Step 3 is aggregation of several FF threads into a more coherent blog post.

The next step, Step 4, could potentially be to aggregate the ideas and knowledge from several blog posts and publish as an article in the traditional media outlets.

I can think of even Step 5 - aggregating a number of media articles into a book.

11. Mindcasting has metrics. Of course it does. See http://jay.40twits.com/ “These are the 40 most recent links I’ve pushed through Twitter, ranked by the number of times they’ve been clicked."  (You’ll see that "Seems Maureen Dowd plagiarized from TPM’s Josh Marshall” did very well.)

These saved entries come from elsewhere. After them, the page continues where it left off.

import Literature.Analysis.ODE.RiccatiInequalityAC
import Mathlib.Analysis.MeanInequalities
import Mathlib.MeasureTheory.Integral.IntervalIntegral.LebesgueDifferentiationThm
import HarnessLib

/-!
# Lei–Zhang 2011, Lemma 3.2: the time argument (real-variable lemmas)

Analysis/FluidPDE proofs file (theorems only), on the discharge path of the named fact
`Literature.Analysis.FluidPDE.LeiZhang2011_liouville` (Z. Lei, Q. S. Zhang, J. Funct. Anal. 261
(2011) = arXiv:1011.5066, Theorem 1.2). The second half of the proof of Lemma 3.2 (arXiv p. 10)
is an argument about one real function of time, `Ψ̄(s)`, once the slice estimates give

* `∂ₛΨ̄ ≤ C` (the differential inequality with the good terms dropped),
* `∂ₛΨ̄ ≤ 0` whenever `Ψ̄(s)` is above a threshold (the axis term `−CΨ̄` absorbs `C`), and
* `∂ₛΨ̄ ≤ −a₀Ψ̄²` on the set `W` of times of large mass, above the threshold (Nash's inequality);

together with `|W| ≥ γT` (the measure of `W`, from the mass lower bound (3.1)). The lemmas of
this file isolate that argument, for a function given in time-integrated form
`Y(s₂) − Y(s₁) = ∫_{s₁}^{s₂} R`:

* `le_threshold_or_riccati` (the two cases of p. 10: "if for some `s₀` … `Ψ̄(s₀) ≤ …` then we are
  done … Otherwise … solving the Riccati inequality gives `Ψ̄(−c₀/4) ≤ …`"):
  `Y(t) ≤ max Θ (2/(a₀γT)) + KT` on `[−γT/2, 0]`;
* `measureReal_superlevel_ge` — the measure of `W = {s : g(s) ≥ θ}` from `∫ g ≥ m`, `g ≤ G_m`
  ("if `|W| < 3c₀/4` then `‖Φ̃‖_{L¹} < … < c₀`, a contradiction", p. 10);
* `setIntegral_ge_of_setIntegral_rpow_quarter` — `∫_B F ≥ (16/27)(∫_B F^{1/4})⁴/|B|³`
  (weighted AM–GM), converting the tree's `L^{1/4}` mass bound of Lemma 3.4 into the `L¹` mass
  used on `W`.

## References

* Z. Lei, Q. S. Zhang, J. Funct. Anal. 261 (2011) = arXiv:1011.5066, proof of Lemma 3.2, p. 10.
  [LeiZhang2011]
-/

noncomputable section

open MeasureTheory Set Filter intervalIntegral
open scoped Topology NNReal ENNReal

namespace Literature.Analysis.FluidPDE

namespace LeiZhang2011

open Literature.Analysis.ODE

/-- **The two cases of the time argument of Lemma 3.2** (Lei–Zhang 2011, p. 10). Let `T > 0`,
`Y(s₂) − Y(s₁) = ∫_{s₁}^{s₂} R` for `−T ≤ s₁ ≤ s₂ ≤ 0` with `R` integrable on `[−T, 0]`, let
`W ⊆ (−T/4, 0]` be measurable with `|W| ≥ γT` (`γ > 0`), and suppose that for a.e.
`s ∈ (−T, 0]`: `R(s) ≤ K`; `R(s) ≤ 0` if `Y(s) ≥ Θ`; and `R(s) ≤ −a₀Y(s)²` if moreover `s ∈ W`
(`K ≥ 0`, `Θ, a₀ > 0`). Then `Y(t) ≤ max Θ (2/(a₀γT)) + KT` for all `t ∈ [−γT/2, 0]`: either
`Y(s₀) ≤ Θ` for some `s₀ ∈ [−T/4, −γT/2]` and then `Y(t) ≤ Θ + K(t − s₀)`, or `Y > Θ` on that
interval, where the Riccati inequality `Y' ≤ −a₀ 1_W Y²` integrates
(`le_inv_integral_of_deriv_le`) to `Y(−γT/2) ≤ (a₀|W ∩ (−T/4, −γT/2]|)⁻¹ ≤ 2/(a₀γT)`. [cite: LeiZhang2011, proof of Lemma 3.2 (arXiv p. 10), from (3.5) to the end] -/
theorem le_threshold_or_riccati {Y R : ℝ → ℝ} {T K Θ a₀ γ : ℝ} (hT : 0 < T) (hK : 0 ≤ K)
    (hΘ : 0 < Θ) (ha₀ : 0 < a₀) (hγ : 0 < γ)
    (hRi : IntervalIntegrable R volume (-T) 0)
    (hY : ∀ s₁ s₂, -T ≤ s₁ → s₁ ≤ s₂ → s₂ ≤ 0 → Y s₂ - Y s₁ = ∫ s in s₁..s₂, R s)
    {W : Set ℝ} (hWm : MeasurableSet W) (hWsub : W ⊆ Ioc (-(T / 4)) 0)
    (hWvol : γ * T ≤ volume.real W)
    (hR1 : ∀ᵐ s ∂(volume.restrict (Ioc (-T) 0)), R s ≤ K)
    (hR2 : ∀ᵐ s ∂(volume.restrict (Ioc (-T) 0)), s ∈ W → Θ ≤ Y s → R s ≤ -(a₀ * Y s ^ 2))
    (hR3 : ∀ᵐ s ∂(volume.restrict (Ioc (-T) 0)), Θ ≤ Y s → R s ≤ 0) :
    ∀ t ∈ Icc (-(γ * T / 2)) 0, Y t ≤ max Θ (2 / (a₀ * γ * T)) + K * T := by
  -- `γ ≤ 1/4` since `W ⊆ (−T/4, 0]`
  have hγ4 : γ * T ≤ T / 4 := by
    have h := measureReal_mono (μ := (volume : Measure ℝ)) hWsub (by
      rw [Real.volume_Ioc]; exact ENNReal.ofReal_ne_top)
    rw [Real.volume_real_Ioc_of_le (by linarith)] at h
    linarith
  -- the increment bound `Y t ≤ Y s + K (t − s)` for `−T < s ≤ t ≤ 0`... from `R ≤ K` a.e.
  have hincr : ∀ s t, -T ≤ s → s ≤ t → t ≤ 0 → Y t ≤ Y s + K * (t - s) := by
    intro s t hs hst ht
    have h := hY s t hs hst ht
    have hsub : Ioc s t ⊆ Ioc (-T) 0 := Ioc_subset_Ioc hs ht
    have hRi' : IntegrableOn R (Ioc s t) volume := hRi.1.mono_set hsub
    have hle : ∫ x in s..t, R x ≤ ∫ x in s..t, K := by
      rw [intervalIntegral.integral_of_le hst, intervalIntegral.integral_of_le hst]
      refine setIntegral_mono_ae_restrict hRi' (integrableOn_const (by
        rw [Real.volume_Ioc]; exact ENNReal.ofReal_ne_top)) ?_
      exact ae_restrict_of_ae_restrict_of_subset hsub hR1
    rw [intervalIntegral.integral_const, smul_eq_mul] at hle
    linarith
  intro t ht
  by_cases hA : ∃ s₀ ∈ Icc (-(T / 4)) (-(γ * T / 2)), Y s₀ ≤ Θ
  · -- Case A: below the threshold somewhere in `[−T/4, −γT/2]`
    obtain ⟨s₀, hs₀, hYs₀⟩ := hA
    have h := hincr s₀ t (by linarith [hs₀.1]) (by linarith [hs₀.2, ht.1]) ht.2
    have hKT : K * (t - s₀) ≤ K * T := mul_le_mul_of_nonneg_left (by linarith [hs₀.1, ht.2]) hK
    calc Y t ≤ Θ + K * T := by linarith
      _ ≤ max Θ (2 / (a₀ * γ * T)) + K * T := by gcongr; exact le_max_left _ _
  · -- Case B: above the threshold on `[t₀, t₁] = [−T/4, −γT/2]`: Riccati
    push Not at hA
    set t₀ : ℝ := -(T / 4) with ht₀
    set t₁ : ℝ := -(γ * T / 2) with ht₁
    have ht₀₁ : t₀ ≤ t₁ := by rw [ht₀, ht₁]; linarith
    have hTt₀ : -T ≤ t₀ := by rw [ht₀]; linarith
    have ht₁0 : t₁ ≤ 0 := by rw [ht₁]; linarith [mul_pos hγ hT]
    have hIcc : uIcc (-T) 0 = Icc (-T) 0 := uIcc_of_le (by linarith)
    -- the absolutely continuous representative `y = Y(−T) + ∫_{−T}^· R`
    set y : ℝ → ℝ := fun s => Y (-T) + ∫ τ in (-T)..s, R τ with hy
    have hyY : ∀ s ∈ Icc (-T) 0, y s = Y s := by
      intro s hs
      have := hY (-T) s le_rfl hs.1 hs.2
      simp only [hy]; linarith
    have hyac : AbsolutelyContinuousOnInterval y t₀ t₁ := by
      have h1 : AbsolutelyContinuousOnInterval (fun s => ∫ τ in (-T)..s, R τ) (-T) 0 :=
        hRi.absolutelyContinuousOnInterval_intervalIntegral (by rw [hIcc]; exact ⟨le_rfl, by linarith⟩)
      have h2 : AbsolutelyContinuousOnInterval (fun _ : ℝ => Y (-T)) (-T) 0 :=
        contDiffOn_const.absolutelyContinuousOnInterval
      have h3 := h2.add h1
      refine h3.mono ?_
      rw [hIcc, uIcc_of_le ht₀₁]
      exact Icc_subset_Icc hTt₀ ht₁0
    have hypos : ∀ s ∈ Icc t₀ t₁, 0 < y s := by
      intro s hs
      rw [hyY s ⟨hTt₀.trans hs.1, hs.2.trans ht₁0⟩]
      exact hΘ.trans (hA s hs)
    -- the coefficient `a = a₀ 1_W`
    set a : ℝ → ℝ := W.indicator fun _ => a₀ with ha
    have hai : IntervalIntegrable a volume t₀ t₁ := by
      refine (intervalIntegrable_const (c := a₀)).mono_fun' ?_ ?_
      · exact ((measurable_const (a := a₀)).indicator hWm).aestronglyMeasurable
      · refine ae_of_all _ fun s => (norm_indicator_le_norm_self _ _).trans ?_
        rw [Real.norm_eq_abs, abs_of_pos ha₀]
    -- `y' = R` a.e., and the differential inequality
    have hderiv : ∀ᵐ s, s ∈ Icc t₀ t₁ → deriv y s ≤ -(a s * y s ^ 2) := by
      have hLeb := hRi.ae_hasDerivAt_integral
      have hR2' := (ae_restrict_iff' measurableSet_Ioc).1 hR2
      have hR3' := (ae_restrict_iff' measurableSet_Ioc).1 hR3
      filter_upwards [hLeb, hR2', hR3'] with s hL h2 h3 hs
      have hsI : s ∈ Icc (-T) 0 := ⟨hTt₀.trans hs.1, hs.2.trans ht₁0⟩
      have hsIoc : s ∈ Ioc (-T) 0 := ⟨by rw [ht₀] at hs; linarith [hs.1], hsI.2⟩
      have hd : HasDerivAt y (R s) s := by
        have h := hL (by rw [hIcc]; exact hsI) (-T) (by rw [hIcc]; exact ⟨le_rfl, by linarith⟩)
        exact h.const_add _
      rw [hd.deriv, hyY s hsI]
      have hΘY : Θ ≤ Y s := (hA s hs).le
      by_cases hsW : s ∈ W
      · rw [ha, indicator_of_mem hsW]
        exact h2 hsIoc hsW hΘY
      · rw [ha, indicator_of_notMem hsW, zero_mul, neg_zero]
        exact h3 hsIoc hΘY
    -- `∫ a = a₀ |W ∩ (t₀, t₁]| ≥ a₀ γ T / 2 > 0`
    have hWfin : volume W ≠ ∞ :=
      measure_ne_top_of_subset hWsub (by rw [Real.volume_Ioc]; exact ENNReal.ofReal_ne_top)
    have hvolW : γ * T / 2 ≤ volume.real (W ∩ Ioc t₀ t₁) := by
      have hsplit := measureReal_inter_add_sdiff (μ := (volume : Measure ℝ)) (s := W) measurableSet_Ioc
        (t := Ioc t₀ t₁) hWfin
      have hdiff : volume.real (W \ Ioc t₀ t₁) ≤ γ * T / 2 := by
        have hsub : W \ Ioc t₀ t₁ ⊆ Ioc t₁ 0 := by
          intro s hs
          have hsW := hWsub hs.1
          have hns : s ∉ Ioc t₀ t₁ := hs.2
          rw [mem_Ioc, not_and, not_le] at hns
          exact ⟨hns hsW.1, hsW.2⟩
        calc volume.real (W \ Ioc t₀ t₁) ≤ volume.real (Ioc t₁ 0) :=
              measureReal_mono hsub (by rw [Real.volume_Ioc]; exact ENNReal.ofReal_ne_top)
          _ = γ * T / 2 := by rw [Real.volume_real_Ioc_of_le ht₁0, ht₁]; ring
      linarith
    have hinta : ∫ s in t₀..t₁, a s = a₀ * volume.real (W ∩ Ioc t₀ t₁) := by
      rw [intervalIntegral.integral_of_le ht₀₁, ha, MeasureTheory.integral_indicator hWm, Measure.restrict_restrict hWm,
        setIntegral_const, smul_eq_mul, mul_comm]
    have hApos : 0 < ∫ s in t₀..t₁, a s := by
      rw [hinta]; exact mul_pos ha₀ (lt_of_lt_of_le (by positivity) hvolW)
    have hRic := le_inv_integral_of_deriv_le ht₀₁ hyac hypos hai hderiv hApos
    -- `Y t₁ ≤ 2/(a₀ γ T)`
    have hYt₁ : Y t₁ ≤ 2 / (a₀ * γ * T) := by
      rw [← hyY t₁ ⟨hTt₀.trans ht₀₁, ht₁0⟩]
      refine hRic.trans ?_
      rw [hinta]
      calc (a₀ * volume.real (W ∩ Ioc t₀ t₁))⁻¹ ≤ (a₀ * (γ * T / 2))⁻¹ :=
            inv_anti₀ (by positivity) (mul_le_mul_of_nonneg_left hvolW ha₀.le)
        _ = 2 / (a₀ * γ * T) := by field_simp
    have h := hincr t₁ t (hTt₀.trans ht₀₁) ht.1 ht.2
    have hKT : K * (t - t₁) ≤ K * T := mul_le_mul_of_nonneg_left (by rw [ht₁]; linarith [ht.2, mul_pos hγ hT]) hK
    calc Y t ≤ 2 / (a₀ * γ * T) + K * T := by linarith
      _ ≤ max Θ (2 / (a₀ * γ * T)) + K * T := by gcongr; exact le_max_right _ _

/-- **The measure of the set of times of large mass** (Lei–Zhang 2011, p. 10: "if `|W| < 3c₀/4`
then `‖Φ̃‖_{L¹(P(1/2))} < ∫_W 2|B(1/2)| + ∫_{W^c} c₀/2 ≤ … < c₀`, which contradicts (3.1)"):
for a continuous `g` with `g ≤ G_m` on `(a, b]` and `∫_{(a,b]} g ≥ m`, the superlevel set
`W = {s ∈ (a, b] : g(s) ≥ θ}` (`θ ≥ 0`) has measure `≥ (m − θ(b − a))/G_m`. [cite: LeiZhang2011, proof of Lemma 3.2 (arXiv p. 10), the set W] -/
theorem measureReal_superlevel_ge {g : ℝ → ℝ} (hg : Continuous g) {a b θ Gm m : ℝ} (hab : a ≤ b)
    (hθ : 0 ≤ θ) (hGm : 0 < Gm) (hgG : ∀ s ∈ Ioc a b, g s ≤ Gm)
    (hm : m ≤ ∫ s in Ioc a b, g s) :
    (m - θ * (b - a)) / Gm ≤ volume.real ({s | θ ≤ g s} ∩ Ioc a b) := by
  have hSm : MeasurableSet {s | θ ≤ g s} := (isClosed_le continuous_const hg).measurableSet
  have hIfin : volume (Ioc a b) ≠ ∞ := by rw [Real.volume_Ioc]; exact ENNReal.ofReal_ne_top
  have hgi : IntegrableOn g (Ioc a b) volume :=
    (hg.continuousOn.integrableOn_compact isCompact_Icc).mono_set Ioc_subset_Icc_self
  set W : Set ℝ := {s | θ ≤ g s} ∩ Ioc a b with hW
  set Wc : Set ℝ := {s | θ ≤ g s}ᶜ ∩ Ioc a b with hWc
  have hWm : MeasurableSet W := hSm.inter measurableSet_Ioc
  have hWcm : MeasurableSet Wc := hSm.compl.inter measurableSet_Ioc
  have hunion : W ∪ Wc = Ioc a b := by
    rw [hW, hWc, ← union_inter_distrib_right, union_compl_self, univ_inter]
  have hdisj : Disjoint W Wc := by
    rw [hW, hWc]
    exact (disjoint_compl_right.inter_left _).inter_right _
  have hWfin : volume W ≠ ∞ := measure_ne_top_of_subset inter_subset_right hIfin
  have hWcfin : volume Wc ≠ ∞ := measure_ne_top_of_subset inter_subset_right hIfin
  -- `∫ g = ∫_W g + ∫_{Wc} g ≤ Gm |W| + θ |Wc| ≤ Gm |W| + θ (b − a)`
  have hsplit : ∫ s in Ioc a b, g s = (∫ s in W, g s) + ∫ s in Wc, g s := by
    rw [← hunion]
    exact setIntegral_union hdisj hWcm (hgi.mono_set (hunion ▸ subset_union_left))
      (hgi.mono_set (hunion ▸ subset_union_right))
  have h1 : ∫ s in W, g s ≤ Gm * volume.real W := by
    calc ∫ s in W, g s ≤ ∫ s in W, Gm :=
          setIntegral_mono_on (hgi.mono_set inter_subset_right) (integrableOn_const hWfin) hWm
            fun s hs => hgG s hs.2
      _ = Gm * volume.real W := by rw [setIntegral_const, smul_eq_mul, mul_comm]
  have h2 : ∫ s in Wc, g s ≤ θ * (b - a) := by
    calc ∫ s in Wc, g s ≤ ∫ s in Wc, θ :=
          setIntegral_mono_on (hgi.mono_set inter_subset_right) (integrableOn_const hWcfin) hWcm
            fun s hs => by
              have h : ¬ θ ≤ g s := hs.1
              exact (not_le.1 h).le
      _ = θ * volume.real Wc := by rw [setIntegral_const, smul_eq_mul, mul_comm]
      _ ≤ θ * (b - a) := by
          refine mul_le_mul_of_nonneg_left ?_ hθ
          calc volume.real Wc ≤ volume.real (Ioc a b) := measureReal_mono inter_subset_right hIfin
            _ = b - a := Real.volume_real_Ioc_of_le hab
  rw [div_le_iff₀ hGm]
  linarith

/-- **From the `L^{1/4}` mass to the `L¹` mass** (weighted AM–GM; replaces Hölder's inequality):
for `F ≥ 0` on a measurable set `B` of finite positive measure, with `F` and `F^{1/4}` integrable
on `B`, `(16/27)(∫_B F^{1/4})⁴/|B|³ ≤ ∫_B F` (pointwise `F^{1/4} ≤ (λ³/4)F + 3/(4λ)`, integrated,
with `λ = 3|B|/(2∫_B F^{1/4})`). [folklore] -/
theorem setIntegral_ge_of_setIntegral_rpow_quarter {α : Type*} [MeasurableSpace α] {μ : Measure α}
    {F : α → ℝ} {B : Set α} (hB : MeasurableSet B) (hBfin : μ B ≠ ∞) (hBpos : 0 < μ.real B)
    (hF0 : ∀ x ∈ B, 0 ≤ F x) (hFi : IntegrableOn F B μ)
    (hFqi : IntegrableOn (fun x => F x ^ (1 / 4 : ℝ)) B μ) :
    16 / 27 * (∫ x in B, F x ^ (1 / 4 : ℝ) ∂μ) ^ 4 / μ.real B ^ 3 ≤ ∫ x in B, F x ∂μ := by
  set I : ℝ := ∫ x in B, F x ^ (1 / 4 : ℝ) ∂μ with hI
  set X : ℝ := ∫ x in B, F x ∂μ with hX
  set V : ℝ := μ.real B with hV
  have hX0 : 0 ≤ X := setIntegral_nonneg hB hF0
  have hI0 : 0 ≤ I := setIntegral_nonneg hB fun x hx => Real.rpow_nonneg (hF0 x hx) _
  -- the AM–GM bound `I ≤ (λ³/4) X + (3/(4λ)) V` for every `λ > 0`
  have hamgm : ∀ lam : ℝ, 0 < lam → I ≤ lam ^ 3 / 4 * X + 3 / (4 * lam) * V := by
    intro lam hlam
    have hpt : ∀ x ∈ B, F x ^ (1 / 4 : ℝ) ≤ lam ^ 3 / 4 * F x + 3 / (4 * lam) := by
      intro x hx
      have h := Real.geom_mean_le_arith_mean2_weighted (w₁ := 1 / 4) (w₂ := 3 / 4)
        (p₁ := F x * lam ^ 3) (p₂ := lam⁻¹) (by norm_num) (by norm_num)
        (mul_nonneg (hF0 x hx) (by positivity)) (by positivity) (by norm_num)
      have e : (F x * lam ^ 3) ^ (1 / 4 : ℝ) * lam⁻¹ ^ (3 / 4 : ℝ) = F x ^ (1 / 4 : ℝ) := by
        rw [Real.mul_rpow (hF0 x hx) (by positivity), ← Real.rpow_natCast lam 3,
          ← Real.rpow_mul hlam.le, Real.inv_rpow hlam.le, ← Real.rpow_neg hlam.le, mul_assoc,
          ← Real.rpow_add hlam]
        norm_num
      rw [e] at h
      calc F x ^ (1 / 4 : ℝ) ≤ 1 / 4 * (F x * lam ^ 3) + 3 / 4 * lam⁻¹ := h
        _ = lam ^ 3 / 4 * F x + 3 / (4 * lam) := by field_simp
    have hc : IntegrableOn (fun _ : α => 3 / (4 * lam)) B μ := integrableOn_const hBfin
    have hl : IntegrableOn (fun x => lam ^ 3 / 4 * F x) B μ := hFi.const_mul (lam ^ 3 / 4)
    calc I ≤ ∫ x in B, (lam ^ 3 / 4 * F x + 3 / (4 * lam)) ∂μ :=
          setIntegral_mono_on hFqi (hl.add hc) hB hpt
      _ = lam ^ 3 / 4 * X + 3 / (4 * lam) * V := by
          rw [integral_add hl hc, MeasureTheory.integral_const_mul, setIntegral_const, smul_eq_mul, hX, hV]
          ring
  rcases hI0.eq_or_lt with hI00 | hIpos
  · rw [← hI00]; norm_num; exact hX0
  · -- `λ = 3V/(2I)`: `3/(4λ) V = I/2`, so `I/2 ≤ (λ³/4) X`
    have hlam : 0 < 3 * V / (2 * I) := by positivity
    have h := hamgm (3 * V / (2 * I)) hlam
    have e1 : 3 / (4 * (3 * V / (2 * I))) * V = I / 2 := by
      field_simp
      ring
    rw [e1] at h
    have h2 : I / 2 ≤ (3 * V / (2 * I)) ^ 3 / 4 * X := by linarith
    have e2 : (3 * V / (2 * I)) ^ 3 / 4 = 27 * V ^ 3 / (32 * I ^ 3) := by field_simp; ring
    rw [e2] at h2
    -- `X ≥ (I/2) · 32 I³/(27 V³) = 16 I⁴/(27 V³)`
    have hV3 : 0 < V ^ 3 := by positivity
    rw [div_mul_eq_mul_div, le_div_iff₀ (by positivity : (0 : ℝ) < 32 * I ^ 3)] at h2
    rw [div_le_iff₀ hV3]
    linarith [h2]

end LeiZhang2011

end Literature.Analysis.FluidPDE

jay.40twits.com is a Twitter application in the development phase, created by media hacker Dave Winer, author of Scripting News, godfather of RSS. We discussed it in this 45 min podcast, part of a series we do called Re-booting the News. The top 40 list is a tool “of” mindcasting. It teaches me about what I am doing. What works with the crowd I am doing it for. (Currently around 21,000 people.)

12. Christopher Geidner at Law Dork, 2.0

As I deal with figuring out what Twitter means for my blogging, I’m trying to post much of the “quick links” and pithy (or not) thoughts (what Rosen calls “mindcasting”) at Twitter while reserving the blog for longer, more developed posts.  In other words, if you like Law Dork, I’d encourage you to follow chrisgeidner @ Twitter.

13. New York Magazine’s Twitter approval matrix.  Graphs Twiiter users on two dimensions: “insightful” to “insipid” on the vertical, lifecasting to mindcasting on the horizontal.  Meme spread high point. Caused Twitter to put me on the suggested users list on April 29, 2009.  The next day I requested that they take me off the list, for reasons explained in the first 15 minutes of this podcast with Dave Winer.

14. Stowe Boyd, Word of the Moment: Mindcasting (March 15, 2009)

We’ll have to see if the subtle shading of mindcasting really catches hold. I am betting no, although I appreciate the nuance.

I favor streaming as the core verb for all these activities, anyway. Casting is too strongly related to broadcast, which is strange, considering Jay is the guy who coined the term “the people formerly known as the audience.”

15. Comment I left at Mindcasting: the New Blue Ocean.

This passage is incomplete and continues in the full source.